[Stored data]
import Mathlib
import Summits.MatrixMultiplication.MatrixMultiplication.Theses.ThinBlockAlpha
import Summits.MatrixMultiplication.MatrixMultiplication.Theorems.ThinBlockAlphaRectangularThmBChartSTPP
import Summits.MatrixMultiplication.MatrixMultiplication.Theorems.ThinBlockAlphaRectangularThmBGrowth
import Summits.MatrixMultiplication.MatrixMultiplication.Theorems.RectangularThmB.Negative.NullChart
import Summits.MatrixMultiplication.MatrixMultiplication.Theorems.RectangularThmB.Negative.NullChartEntropy
import Summits.MatrixMultiplication.MatrixMultiplication.Theorems.RectangularThmB.Negative.LoadBearing
import Summits.MatrixMultiplication.MatrixMultiplication.Theorems.ThinBlockAlphaBoundedExponentTwoSevenths
import Literature.Computability.AlgebraicComplexity.LaserMethodTypeCount

/-!
# REFUTATION of crux `RectangularThmB` (stmt-MatrixMultiplication-10597, route ThinBlockAlpha)

`not_RectangularThmB : ¬ ThinBlockAlpha.RectangularThmB` — the "rectangular Theorem B" is FALSE.
(Dependency-drift repair 2026-08-17: the refuted decl was dropped from the gate-rendered route file at rev 6,
2026-08-16T08:57Z, as settled negative knowledge; it is RECORDED verbatim under its original fully-qualified name
in `Theorems/RectangularThmB/Negative/LoadBearing.lean`, now imported, so the refutation keeps its text and
proof; the construction lemma `exists_thin_family`, re-landed meanwhile as `twoSevenths_thin_family`
(`Theorems/ThinBlockAlphaBoundedExponentTwoSevenths.lean`), is kept as a deprecated alias of that copy.)

Construction (null-offset CKSU chart over `ℤ/9`, side-finding of the crux-triage of the twin item
stmt-10596, re-derived and formalised by the line lead of this crux). Symbols `a = (F, {0}, {1})`,
`b = ({0}, ℤ/9 ∖ {0,8}, {0})`, `c = ({0}, {0}, F)`, `o = ({0}, {0}, {1})`, `F = ℤ/9 ∖ {0,1}`
(`Negative.NullChart`: per-symbol TPP and TRAPPING by `decide` — every solvable coordinate pattern has
Farkas value `[x ∈ {a,b}] + [y ∈ {b,c}] + (−1,−2,−1,0)(z) ≥ 0`, and value `0` only on patterns whose
profile `(Q₁ x, Q₂ y, Q₃ z)` is the profile of a symbol, `Q₁ = {a,b}|{c,o}`, `Q₂ = {a,o}|{b,c}`,
`Q₃ = {a,c}|{b}|{o}`).  For `n = 18 m` feed the tree's PROVED hashing/type-count theorem
`exists_free_diagonal_jointType_card` (BCS Thm 15.39 + Salem–Spencer/Behrend + types) with the support
`S` of symbol profiles, the joint type `(7m, 2m, 7m, 2m)`, the `b`-tight labels `α = (0,1)`, `β = (1,0)`,
`γ = (−1,0,−2)` and the entropy data of `Negative.NullChartEntropy` (marginal entropies `1, 1, h₀`,
`h₀ = log₂ 9 − (7/9) log₂ 7`, penalty `0`): it returns a free diagonal `Δ` of profile-word triples with
`|Δ| ≥ 2^{n h₀ − o(n)}`.  Reading each triple as ONE word over the four symbols gives `|Δ|` rows of
composition `(7m, 2m, 7m, 2m)`; three rows not all equal cannot have all coordinate patterns solvable
(Farkas: the values are `≥ 0` and sum to `0` over equal compositions, so all vanish, so all profiles lie
in `S`, so freeness forces the three triples to coincide) — a local chart-USP, hence (CKSU Thm 37,
`stub_chartSTPP`) an STPP family in `(ℤ/9)ⁿ` (exponent `9`) of `L = |Δ|` blocks
`⟨7^{7m}, 7^{2m}, 7^{7m}⟩`, i.e. `a = 2/7`, with `L · N² = |Δ| · 7^{14m} ≥ 9^{18m} · 2^{−o(m)}`
(`2^{18 m h₀} · 7^{14 m} = 9^{18 m}` exactly).  Since the loss is subexponential (`stub_growth`),
`L · N^{2+η} ≥ 9^{18m} = |H|` for `m` large, contradicting `Inner 9 (2/7) η` — for EVERY `η > 0`.

Consequences: the crux is refuted SUBSTANTIVELY (an asymptotic bounded-exponent abelian STPP certificate
of `ω(1, 2/7, 1) = 2`; no side-condition repair: the family has `N ≥ 2`, `M = N^{2/7}`, exponent `9`);
the twin crux `BoundedExponentThird` (a = 1/3) is untouched (at `ℓ = 9` the chart reaches only `a = 2/7`).
-/

-- `Summit.<Summit>.<Problem>` is the tree's mandated summit-side namespace; for this
-- single-conjunct summit the two coincide, so the file silences `dupNamespace`.
set_option linter.dupNamespace false

noncomputable section

open Finset

namespace Summit.MatrixMultiplication.MatrixMultiplication.Theorems

open Literature.Computability.AlgebraicComplexity
open Summit.MatrixMultiplication.MatrixMultiplication.Theses.ThinBlockAlpha
open Summit.MatrixMultiplication.MatrixMultiplication.Theorems.RectangularThmB.Negative

/-! ### The construction and the refutation -/

/-- **The thin family** — deprecated spelling. For `η` and `m ≥ 1` large enough that the hashing loss is
below `(7^{7m})^η`, there is an STPP family in `(ℤ/9)^{18m}` of `L` blocks `⟨7^{7m}, 7^{2m}, 7^{7m}⟩` with
`9^{18m} ≤ L · (7^{7m})^{2+η}`. The identical theorem (same statement, same proof) was re-landed as
`twoSevenths_thin_family` in `Theorems/ThinBlockAlphaBoundedExponentTwoSevenths.lean` while this module was
out of the build (2026-08-16, after the route dropped the refuted decl); the gate's dedup rule forbids carrying
both copies, and Theorems files are append-only, so the name is kept as a deprecated alias of that theorem
(dependency-drift repair 2026-08-17). -/
@[deprecated twoSevenths_thin_family (since := "2026-08-17")]
alias exists_thin_family := twoSevenths_thin_family

/-- **The crux `RectangularThmB` is false.** -/
theorem not_RectangularThmB : ¬ RectangularThmB := by
  intro h
  obtain ⟨η, hη, hI⟩ := h 9 (2 / 7) (by norm_num) (by norm_num)
  obtain ⟨m, hm, hgrowth⟩ := stub_growth η hη
  obtain ⟨L, A, B, C, hS, hc, hbig⟩ := twoSevenths_thin_family η m hm hgrowth
  have key := hI (Fin (18 * m) → ZMod 9) (exponent_pi_zmod9_le _) L (7 ^ (7 * m)) (7 ^ (2 * m))
    A B C hS hc (le_trans (by norm_num : 2 ≤ 7 ^ 1) (Nat.pow_le_pow_right (by norm_num) (by omega))) ?_
  · have hH : (Fintype.card (Fin (18 * m) → ZMod 9) : ℝ) = (9 : ℝ) ^ (18 * m) := by
      rw [Fintype.card_fun, ZMod.card, Fintype.card_fin]; push_cast; ring
    rw [hH] at key
    push_cast at key
    linarith
  · -- N^{2/7} ≤ M
    push_cast
    rw [← Real.rpow_natCast (7 : ℝ) (7 * m), ← Real.rpow_mul (by norm_num),
      ← Real.rpow_natCast (7 : ℝ) (2 * m)]
    apply le_of_eq
    congr 1
    push_cast
    ring

end Summit.MatrixMultiplication.MatrixMultiplication.Theorems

_WHAT THE EXERCISE ASKS_
Reply with the complete records, restated exactly.

_RESULT_
import Mathlib
import Summits.MatrixMultiplication.MatrixMultiplication.Theses.ThinBlockAlpha
import Summits.MatrixMultiplication.MatrixMultiplication.Theorems.ThinBlockAlphaRectangularThmBChartSTPP
import Summits.MatrixMultiplication.MatrixMultiplication.Theorems.ThinBlockAlphaRectangularThmBGrowth
import Summits.MatrixMultiplication.MatrixMultiplication.Theorems.RectangularThmB.Negative.NullChart
import Summits.MatrixMultiplication.MatrixMultiplication.Theorems.RectangularThmB.Negative.NullChartEntropy
import Summits.MatrixMultiplication.MatrixMultiplication.Theorems.RectangularThmB.Negative.LoadBearing
import Summits.MatrixMultiplication.MatrixMultiplication.Theorems.ThinBlockAlphaBoundedExponentTwoSevenths
import Literature.Computability.AlgebraicComplexity.LaserMethodTypeCount

/-!
# REFUTATION of crux `RectangularThmB` (stmt-MatrixMultiplication-10597, route ThinBlockAlpha)

`not_RectangularThmB : ¬ ThinBlockAlpha.RectangularThmB` — the "rectangular Theorem B" is FALSE.
(Dependency-drift repair 2026-08-17: the refuted decl was dropped from the gate-rendered route file at rev 6,
2026-08-16T08:57Z, as settled negative knowledge; it is RECORDED verbatim under its original fully-qualified name
in `Theorems/RectangularThmB/Negative/LoadBearing.lean`, now imported, so the refutation keeps its text and
proof; the construction lemma `exists_thin_family`, re-landed meanwhile as `twoSevenths_thin_family`
(`Theorems/ThinBlockAlphaBoundedExponentTwoSevenths.lean`), is kept as a deprecated alias of that copy.)

Construction (null-offset CKSU chart over `ℤ/9`, side-finding of the crux-triage of the twin item
stmt-10596, re-derived and formalised by the line lead of this crux). Symbols `a = (F, {0}, {1})`,
`b = ({0}, ℤ/9 ∖ {0,8}, {0})`, `c = ({0}, {0}, F)`, `o = ({0}, {0}, {1})`, `F = ℤ/9 ∖ {0,1}`
(`Negative.NullChart`: per-symbol TPP and TRAPPING by `decide` — every solvable coordinate pattern has
Farkas value `[x ∈ {a,b}] + [y ∈ {b,c}] + (−1,−2,−1,0)(z) ≥ 0`, and value `0` only on patterns whose
profile `(Q₁ x, Q₂ y, Q₃ z)` is the profile of a symbol, `Q₁ = {a,b}|{c,o}`, `Q₂ = {a,o}|{b,c}`,
`Q₃ = {a,c}|{b}|{o}`).  For `n = 18 m` feed the tree's PROVED hashing/type-count theorem
`exists_free_diagonal_jointType_card` (BCS Thm 15.39 + Salem–Spencer/Behrend + types) with the support
`S` of symbol profiles, the joint type `(7m, 2m, 7m, 2m)`, the `b`-tight labels `α = (0,1)`, `β = (1,0)`,
`γ = (−1,0,−2)` and the entropy data of `Negative.NullChartEntropy` (marginal entropies `1, 1, h₀`,
`h₀ = log₂ 9 − (7/9) log₂ 7`, penalty `0`): it returns a free diagonal `Δ` of profile-word triples with
`|Δ| ≥ 2^{n h₀ − o(n)}`.  Reading each triple as ONE word over the four symbols gives `|Δ|` rows of
composition `(7m, 2m, 7m, 2m)`; three rows not all equal cannot have all coordinate patterns solvable
(Farkas: the values are `≥ 0` and sum to `0` over equal compositions, so all vanish, so all profiles lie
in `S`, so freeness forces the three triples to coincide) — a local chart-USP, hence (CKSU Thm 37,
`stub_chartSTPP`) an STPP family in `(ℤ/9)ⁿ` (exponent `9`) of `L = |Δ|` blocks
`⟨7^{7m}, 7^{2m}, 7^{7m}⟩`, i.e. `a = 2/7`, with `L · N² = |Δ| · 7^{14m} ≥ 9^{18m} · 2^{−o(m)}`
(`2^{18 m h₀} · 7^{14 m} = 9^{18 m}` exactly).  Since the loss is subexponential (`stub_growth`),
`L · N^{2+η} ≥ 9^{18m} = |H|` for `m` large, contradicting `Inner 9 (2/7) η` — for EVERY `η > 0`.

Consequences: the crux is refuted SUBSTANTIVELY (an asymptotic bounded-exponent abelian STPP certificate
of `ω(1, 2/7, 1) = 2`; no side-condition repair: the family has `N ≥ 2`, `M = N^{2/7}`, exponent `9`);
the twin crux `BoundedExponentThird` (a = 1/3) is untouched (at `ℓ = 9` the chart reaches only `a = 2/7`).
-/

-- `Summit.<Summit>.<Problem>` is the tree's mandated summit-side namespace; for this
-- single-conjunct summit the two coincide, so the file silences `dupNamespace`.
set_option linter.dupNamespace false

noncomputable section

open Finset

namespace Summit.MatrixMultiplication.MatrixMultiplication.Theorems

open Literature.Computability.AlgebraicComplexity
open Summit.MatrixMultiplication.MatrixMultiplication.Theses.ThinBlockAlpha
open Summit.MatrixMultiplication.MatrixMultiplication.Theorems.RectangularThmB.Negative

/-! ### The construction and the refutation -/

/-- **The thin family** — deprecated spelling. For `η` and `m ≥ 1` large enough that the hashing loss is
below `(7^{7m})^η`, there is an STPP family in `(ℤ/9)^{18m}` of `L` blocks `⟨7^{7m}, 7^{2m}, 7^{7m}⟩` with
`9^{18m} ≤ L · (7^{7m})^{2+η}`. The identical theorem (same statement, same proof) was re-landed as
`twoSevenths_thin_family` in `Theorems/ThinBlockAlphaBoundedExponentTwoSevenths.lean` while this module was
out of the build (2026-08-16, after the route dropped the refuted decl); the gate's dedup rule forbids carrying
both copies, and Theorems files are append-only, so the name is kept as a deprecated alias of that theorem
(dependency-drift repair 2026-08-17). -/
@[deprecated twoSevenths_thin_family (since := "2026-08-17")]
alias exists_thin_family := twoSevenths_thin_family

/-- **The crux `RectangularThmB` is false.** -/
theorem not_RectangularThmB : ¬ RectangularThmB := by
  intro h
  obtain ⟨η, hη, hI⟩ := h 9 (2 / 7) (by norm_num) (by norm_num)
  obtain ⟨m, hm, hgrowth⟩ := stub_growth η hη
  obtain ⟨L, A, B, C, hS, hc, hbig⟩ := twoSevenths_thin_family η m hm hgrowth
  have key := hI (Fin (18 * m) → ZMod 9) (exponent_pi_zmod9_le _) L (7 ^ (7 * m)) (7 ^ (2 * m))
    A B C hS hc (le_trans (by norm_num : 2 ≤ 7 ^ 1) (Nat.pow_le_pow_right (by norm_num) (by omega))) ?_
  · have hH : (Fintype.card (Fin (18 * m) → ZMod 9) : ℝ) = (9 : ℝ) ^ (18 * m) := by
      rw [Fintype.card_fun, ZMod.card, Fintype.card_fin]; push_cast; ring
    rw [hH] at key
    push_cast at key
    linarith
  · -- N^{2/7} ≤ M
    push_cast
    rw [← Real.rpow_natCast (7 : ℝ) (7 * m), ← Real.rpow_mul (by norm_num),
      ← Real.rpow_natCast (7 : ℝ) (2 * m)]
    apply le_of_eq
    congr 1
    push_cast
    ring

end Summit.MatrixMultiplication.MatrixMultiplication.Theorems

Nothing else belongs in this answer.